Con le sue 64 candeline spente oggi, Carlo Verdone è uno dei registi italiani più apprezzati da chi ama il cinema. I suoi personaggi – da Sergio Benvenuti di Borotalco ad Armando Feroci di Gallo Cedrone, passando per Mimmo, Furio e Pasquale Ametrano di Bianco, Rosso e Verdone – sono ormai entrati nell’immaginario collettivo degli italiani.

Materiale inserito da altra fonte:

import Mathlib
import Summits.NavierStokesRegularity.NavierStokesRegularity.Theorems.ThreadingFluxAzimuthalCartanConicalLandau
import Summits.NavierStokesRegularity.NavierStokesRegularity.Theorems.ThreadingFluxAzimuthalCartanConicalShellLandau
import HarnessLib

/-!
# Crux `PoloidalLiouville` (stmt-NavierStokesRegularity-1222, wall W1), crux idea «azimuthal-cartan-test» (ns-idea-15 g10):
# ŠVERÁK'S BERNOULLI HEAD VANISHES ON THE IMAGE OF THE CONFORMAL CORRESPONDENCE — two obstructions to being a conical Liouville flow

Support file (`--supports stmt-NavierStokesRegularity-1222`, helper; cell `ns-wall-extremal`, width hand ns-wall-eng-6 g7, 0 kit).
A SCOPE RESULT for the conical method (director-ns g19 p115): what separates the image of the conformal correspondence from the rest
of the unthreaded `(−1)`-homogeneous steady stratum on a cone.

Šverák's classification of the `(−1)`-homogeneous steady Navier–Stokes flows smooth on `ℝ³ ∖ {0}` (arXiv:math/0604550 §4; tree:
`Literature.Analysis.FluidPDE.Sverak2011.bernoulliK_const_and_radVort_eq_zero`, `….exists_conformal_potential`) runs through the
`0`-homogeneous BERNOULLI HEAD `K = |x|²(½|u|² + p) − ½F² − F`, `F = ⟪x, u⟫` (`= ½|v|² + p − f` on the unit sphere): on the whole
sphere `ΔK − u·∇K = ⟪x, curl u⟫² ≥ 0` and the maximum principle force `K ≡ const`, then two further integrations over `S²` force the
constant (`k₀`) to be `0` and the conformal weight `w = 2 + F` to be `2e^{φ}`, i.e. the flow to come from LIOUVILLE DATA
(`LiouvilleCone`, `ThreadingFluxAzimuthalCartanConicalCorrespondence.lean`) — globally: to be Landau.

ON A CONE none of the three sphere integrations is available, and the image of the constructive correspondence
`LiouvilleCone.correspondence` (ns-wall-eng-6 g5, C2) is a PROPER part of the unthreaded `(−1)`-homogeneous steady stratum.  This
file isolates the two cheapest invariants separating them, in the card's objects:

* `conicalHead V p x = ‖x‖²(½‖V x‖² + p x) − ½⟪x, V x⟫² − ⟪x, V x⟫` — Šverák's `K` (the Literature series' `K` with `P₂ = p`, which is
  what `P₂ = −½ x·∇p` is for a `(−2)`-homogeneous pressure);
* ★ `LiouvilleCone.conicalHead_eq_zero` — on every conical Liouville flow (`conicalField Φ`, `conicalPressure Φ`) the head VANISHES
  IDENTICALLY (`F = 2e^{Φ} − 2 = h|x|²`, `|u|² = |∇Φ|² + h²|x|²`, `p = h − ½|∇Φ|²` ⇒ `K = ½F² + F − ½F² − F = 0`);
* `exists_pressure_eq_add` — two pressures of one velocity field on an open connected set differ by a constant;
* ★★ `LiouvilleCone.exists_ne_conicalField_of_conicalHead` — HEAD OBSTRUCTION: a classical steady flow `(V, p)` on the cone `U` of some
  Liouville data whose head is a NON-ZERO constant `k` on `U` differs from the conical field somewhere on `U` (on a ball where they
  agreed, `p = conicalPressure Φ + a`, so `k = a|x|²` at two points of different norms on one ray: `a = 0 = k`);
* ★ `LiouvilleCone.ne_conicalField_of_inner_le` — SIGN OBSTRUCTION: conical fields have `⟪x, u⟫ = 2e^{Φ} − 2 > −2`
  (`inner_self_conicalField`, Λ2), so a field with `⟪x, V x⟫ ≤ −2` at a point of `U` is not the conical field there.

The sequels `ThreadingFluxAzimuthalCartanConicalSlezkinField.lean` / `…ConicalSlezkinWitness.lean` feed both with the explicit
rational Slezkin cone flows `u_β = ((2−β)x₀/ρ² − 2x₀/x₂², (2−β)x₁/ρ² − 2x₁/x₂², −4/x₂)` (steady NS on `{x₂ ≠ 0, ρ ≠ 0}`, unthreaded,
`(−1)`-homogeneous, head `≡ β − β²/2`, `⟪x, u_β⟫ = −2 − β − 2ρ²/x₂²`): for every `β` they lie outside the image on every cone.

READING (information-grade; W1 movement 0).  Locally on a cone the unthreaded `(−1)`-homogeneous steady stratum is Šverák's system
`{Δ_{S²}φ = 2 − w, −Δ_{S²}w + div_{S²}(w∇φ) = 2k₀}` (the tree's (E2) plus `div u = 0`; `k₀` = the head), of which the Liouville class is
the sub-locus `{k₀ = 0, w = 2e^{φ}}`; the head is the first coordinate transverse to it.

HONEST FRAME: explicit steady local vector calculus strictly below W1; closes no Prop of the sketch (I♭, C♯ stay conjectures);
`PoloidalLiouville` (1222) and NS regularity are OPEN / NOT proved.

## References
* V. Šverák, On Landau's solutions of the Navier–Stokes equations, J. Math. Sci. 179 (2011) 208–228, arXiv:math/0604550, §4 (Lemma 1,
  (E2)–(E4)). [Sverak2011]
* N. A. Slezkin, On an exact solution of the equations of viscous flow, Uch. zap. MGU 2 (1934) 89–90; L. D. Landau, Dokl. Akad. Nauk SSSR
  43 (1944) 286–288; H. B. Squire, Quart. J. Mech. Appl. Math. 4 (1951) 321–329 (the axisymmetric conical family). [folklore]
* L. Li, Y. Y. Li, X. Yan, Homogeneous solutions of stationary Navier–Stokes equations with isolated singularities on the unit sphere,
  I–II, arXiv:1609.08197, arXiv:1704.08730 (the local conical families beyond Landau).
-/

-- the summit and its single sub-problem share the name (CONVENTIONS §1)
set_option linter.dupNamespace false

noncomputable section

namespace Summit.NavierStokesRegularity.NavierStokesRegularity.Theorems.PoloidalLiouville.AzimuthalCartan

open Set Function Filter Topology Metric
open scoped RealInnerProductSpace
open Literature.Analysis.FluidPDE
open Summit.NavierStokesRegularity.NavierStokesRegularity.Theorems.PoloidalLiouville.CentreJet (E3 IsSteadyNSOn)

/-! ### The head -/

/-- ŠVERÁK'S BERNOULLI HEAD of a velocity–pressure pair at `x`: `K = |x|²(½|V|² + p) − ½⟪x, V⟫² − ⟪x, V⟫` — homogeneous of degree `0`
when `V` is `(−1)`- and `p` is `(−2)`-homogeneous; `= ½|v|² + p − f` on the unit sphere in Šverák's notation `u = v + fσ`.
[Šverák 2011 §4; tree `Literature.Analysis.FluidPDE.Sverak2011.bernoulliK_const_and_radVort_eq_zero` (its `K` with `P₂ = p`)] -/
def conicalHead (V : E3 → E3) (p : E3 → ℝ) (x : E3) : ℝ :=
  ‖x‖ ^ 2 * (‖V x‖ ^ 2 / 2 + p x) - ⟪x, V x⟫ ^ 2 / 2 - ⟪x, V x⟫

/-- The head only sees the values `V x`, `p x`. -/
theorem conicalHead_congr {V V' : E3 → E3} {p p' : E3 → ℝ} {x : E3} (hV : V x = V' x) (hp : p x = p' x) :
    conicalHead V p x = conicalHead V' p' x := by
  simp only [conicalHead, hV, hp]

/-- Shifting the pressure by a constant `a` shifts the head by `a|x|²`. -/
theorem conicalHead_pressure_add_const (V : E3 → E3) (p : E3 → ℝ) (a : ℝ) (x : E3) :
    conicalHead V (fun y => p y + a) x = conicalHead V p x + a * ‖x‖ ^ 2 := by
  simp only [conicalHead]
  ring

/-! ### Two pressures of one flow differ by a constant -/

/-- The momentum equation determines `∇p` from `V`: two pressures of one velocity field have the same gradient. -/
theorem gradient_pressure_eq {U : Set E3} {V : E3 → E3} {p q : E3 → ℝ} (hp : IsSteadyNSOn U V p) (hq : IsSteadyNSOn U V q)
    {x : E3} (hx : x ∈ U) : gradient p x = gradient q x := by
  have h₁ := hp.2.2.2 x hx
  have h₂ := hq.2.2.2 x hx
  exact add_left_cancel (h₁.trans h₂.symm)

/-- ★ **Two pressures of one velocity field on an open preconnected set differ by a constant.** -/
theorem exists_pressure_eq_add {U : Set E3} {V : E3 → E3} {p q : E3 → ℝ} (hU : IsOpen U) (hU' : IsPreconnected U)
    (hp : IsSteadyNSOn U V p) (hq : IsSteadyNSOn U V q) : ∃ a : ℝ, ∀ x ∈ U, q x = p x + a := by
  have hdp : DifferentiableOn ℝ p U := hp.2.1.differentiableOn one_ne_zero
  have hdq : DifferentiableOn ℝ q U := hq.2.1.differentiableOn one_ne_zero
  have hfd : U.EqOn (fderiv ℝ q) (fderiv ℝ p) := fun x hx => by
    have h := gradient_pressure_eq hp hq hx
    have h' := congrArg (InnerProductSpace.toDual ℝ E3) h
    simpa [gradient] using h'.symm
  obtain ⟨a, ha⟩ := hU.exists_eq_add_of_fderiv_eq hU' hdq hdp hfd
  exact ⟨a, fun x hx => ha hx⟩

namespace LiouvilleCone

variable {U : Set E3} {Φ : E3 → ℝ} {g : E3 → E3} {H : E3 → E3 →L[ℝ] E3} (hc : LiouvilleCone U Φ g H) {x : E3}
include hc

/-! ### The head vanishes on the image of the correspondence -/

/-- `|u|² = |∇Φ|² + h²|x|²` for the conical field (Euler `⟪x, ∇Φ⟫ = 0` kills the cross term). -/
theorem norm_sq_conicalField (hx : x ∈ U) :
    ‖conicalField Φ x‖ ^ 2 = ‖g x‖ ^ 2 + radialCoeff Φ x ^ 2 * ‖x‖ ^ 2 := by
  have he : ⟪x, g x⟫ = 0 := hc.euler x hx
  have he' : ⟪g x, x⟫ = 0 := by rw [real_inner_comm]; exact he
  rw [hc.conicalField_eq hx, ← real_inner_self_eq_norm_sq, inner_add_left, inner_add_right, inner_add_right, inner_smul_left,
    inner_smul_right, inner_smul_left, inner_smul_right, real_inner_self_eq_norm_sq, real_inner_self_eq_norm_sq, he, he']
  simp
  ring

/-- ★ **The Bernoulli head vanishes identically on every conical Liouville flow.**  [Šverák 2011 §4: `K ≡ k₀`, `k₀ = 0` on `S²`; here
the pointwise identity on the image of the correspondence, on any cone] -/
theorem conicalHead_eq_zero (hx : x ∈ U) : conicalHead (conicalField Φ) (conicalPressure Φ) x = 0 := by
  have hr : ‖x‖ ≠ 0 := hc.norm_ne_zero hx
  have hF : ⟪x, conicalField Φ x⟫ = 2 * Real.exp (Φ x) - 2 := hc.inner_self_conicalField hx
  have hn := hc.norm_sq_conicalField hx
  unfold conicalHead conicalPressure
  rw [hn, hF, hc.gradient_eq hx]
  unfold radialCoeff
  field_simp
  ring

/-! ### The two obstructions -/

/-- ★ **SIGN OBSTRUCTION.**  Conical fields have `⟪x, u(x)⟫ = 2e^{Φ(x)} − 2 > −2`; a field with `⟪x, V x⟫ ≤ −2` at a point of the cone
is not the conical field there. -/
theorem ne_conicalField_of_inner_le (hx : x ∈ U) {V : E3 → E3} (hV : ⟪x, V x⟫ ≤ -2) : V x ≠ conicalField Φ x := by
  intro h
  have hF := hc.inner_self_conicalField hx
  rw [← h] at hF
  have := Real.exp_pos (Φ x)
  linarith

/-- ★★ **HEAD OBSTRUCTION.**  A classical steady Navier–Stokes flow `(V, p)` on the cone `U ≠ ∅` of the Liouville data whose Bernoulli
head is a NON-ZERO constant `k` on `U` is not the conical field of the data: `V x ≠ conicalField Φ x` for some `x ∈ U`.  (Were they
equal on `U`, then on a ball `B ⊆ U` about `x₁` both `p` and `conicalPressure Φ` are pressures of one field, so `p = conicalPressure Φ + a`
on `B` and `k = 0 + a|y|²` for `y ∈ B`; at `y = x₁` and `y = (1 + t)x₁` this forces `a = 0`, i.e. `k = 0`.) -/
theorem exists_ne_conicalField_of_conicalHead (hU : U.Nonempty) {V : E3 → E3} {p : E3 → ℝ} (hV : IsSteadyNSOn U V p) {k : ℝ}
    (hk : k ≠ 0) (hK : ∀ x ∈ U, conicalHead V p x = k) : ∃ x ∈ U, V x ≠ conicalField Φ x := by
  by_contra h
  push Not at h
  obtain ⟨x₁, hx₁⟩ := hU
  obtain ⟨r, hr, hball⟩ := Metric.isOpen_iff.mp hc.isOpen x₁ hx₁
  have hB : IsOpen (ball x₁ r) := isOpen_ball
  -- on the ball both `p` and `conicalPressure Φ` are pressures of the conical field
  have hNS₁ : IsSteadyNSOn (ball x₁ r) (conicalField Φ) (conicalPressure Φ) := ConicalWitness.isSteadyNSOn_mono hc.isSteadyNSOn hball
  have hNS₂ : IsSteadyNSOn (ball x₁ r) (conicalField Φ) p :=
    isSteadyNSOn_congr hB (fun y hy => h y (hball hy)) (fun _ _ => rfl) (ConicalWitness.isSteadyNSOn_mono hV hball)
  obtain ⟨a, ha⟩ := exists_pressure_eq_add hB (convex_ball x₁ r).isPreconnected hNS₁ hNS₂
  -- hence `k = a |y|²` on the ball
  have hk' : ∀ y ∈ ball x₁ r, k = a * ‖y‖ ^ 2 := fun y hy => by
    rw [← hK y (hball hy), conicalHead_congr (p' := fun z => conicalPressure Φ z + a) (h y (hball hy)) (ha y hy),
      conicalHead_pressure_add_const (conicalField Φ) (conicalPressure Φ) a y, hc.conicalHead_eq_zero (hball hy), zero_add]
  -- two points of the ball on one ray
  have hx0 : ‖x₁‖ ≠ 0 := hc.norm_ne_zero hx₁
  have hxpos : 0 < ‖x₁‖ := (norm_nonneg _).lt_of_ne' hx0
  set t : ℝ := r / (2 * ‖x₁‖) with ht_def
  have ht : 0 < t := by positivity
  have htn : t * ‖x₁‖ = r / 2 := by
    rw [ht_def]
    field_simp
  have hy : (1 + t) • x₁ ∈ ball x₁ r := by
    rw [mem_ball, dist_eq_norm, add_smul, one_smul, add_sub_cancel_left, norm_smul, Real.norm_of_nonneg ht.le, htn]
    linarith
  have e₁ := hk' x₁ (mem_ball_self hr)
  have e₂ := hk' _ hy
  rw [norm_smul, Real.norm_of_nonneg (by linarith : (0 : ℝ) ≤ 1 + t), mul_pow] at e₂
  -- `a |x₁|² = a (1+t)² |x₁|²` with `t > 0` forces `a = 0`, hence `k = 0`
  have hsq : 0 < ‖x₁‖ ^ 2 := by positivity
  have ha0 : a = 0 := by
    have h3 : a * ((1 + t) ^ 2 - 1) * ‖x₁‖ ^ 2 = 0 := by nlinarith
    have h4 : (1 + t) ^ 2 - 1 ≠ 0 := by nlinarith
    have h5 : a * ((1 + t) ^ 2 - 1) = 0 := by
      rcases mul_eq_zero.mp h3 with h | h
      · exact h
      · exact absurd h hsq.ne'
    rcases mul_eq_zero.mp h5 with h | h
    · exact h
    · exact absurd h h4
  rw [ha0, zero_mul] at e₁
  exact hk e₁

end LiouvilleCone

end Summit.NavierStokesRegularity.NavierStokesRegularity.Theorems.PoloidalLiouville.AzimuthalCartan

end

Il cargo battente bandiera liberiana (da Borotalco, 1982)

 

«Burt Lancaster? ‘n alcolizzato totale» (da Borotalco, 1982)

 

«Senti sto prosciutto, è ‘no zucchero!» (da Borotalco, 1982)

 

«Ma che, sei Fabris?» (da Compagni di Scuola, 1988)

 

«Maestro che cosa vuoi che faccia per te? E lui rispose: love, love, love» (da Un sacco bello, 1980)

 

«Ma, signori, sto fiume: ce serve o non ce serve?» (da Gallo Cedrone, 1998 – una scena quantomai profetica, purtroppo)

 

«Se t’uscisse fuori un maschio mi piacerebbe chiamarlo… o Alan… o Kevin. Meglio Kevin» (da Viaggi di nozze, 1995)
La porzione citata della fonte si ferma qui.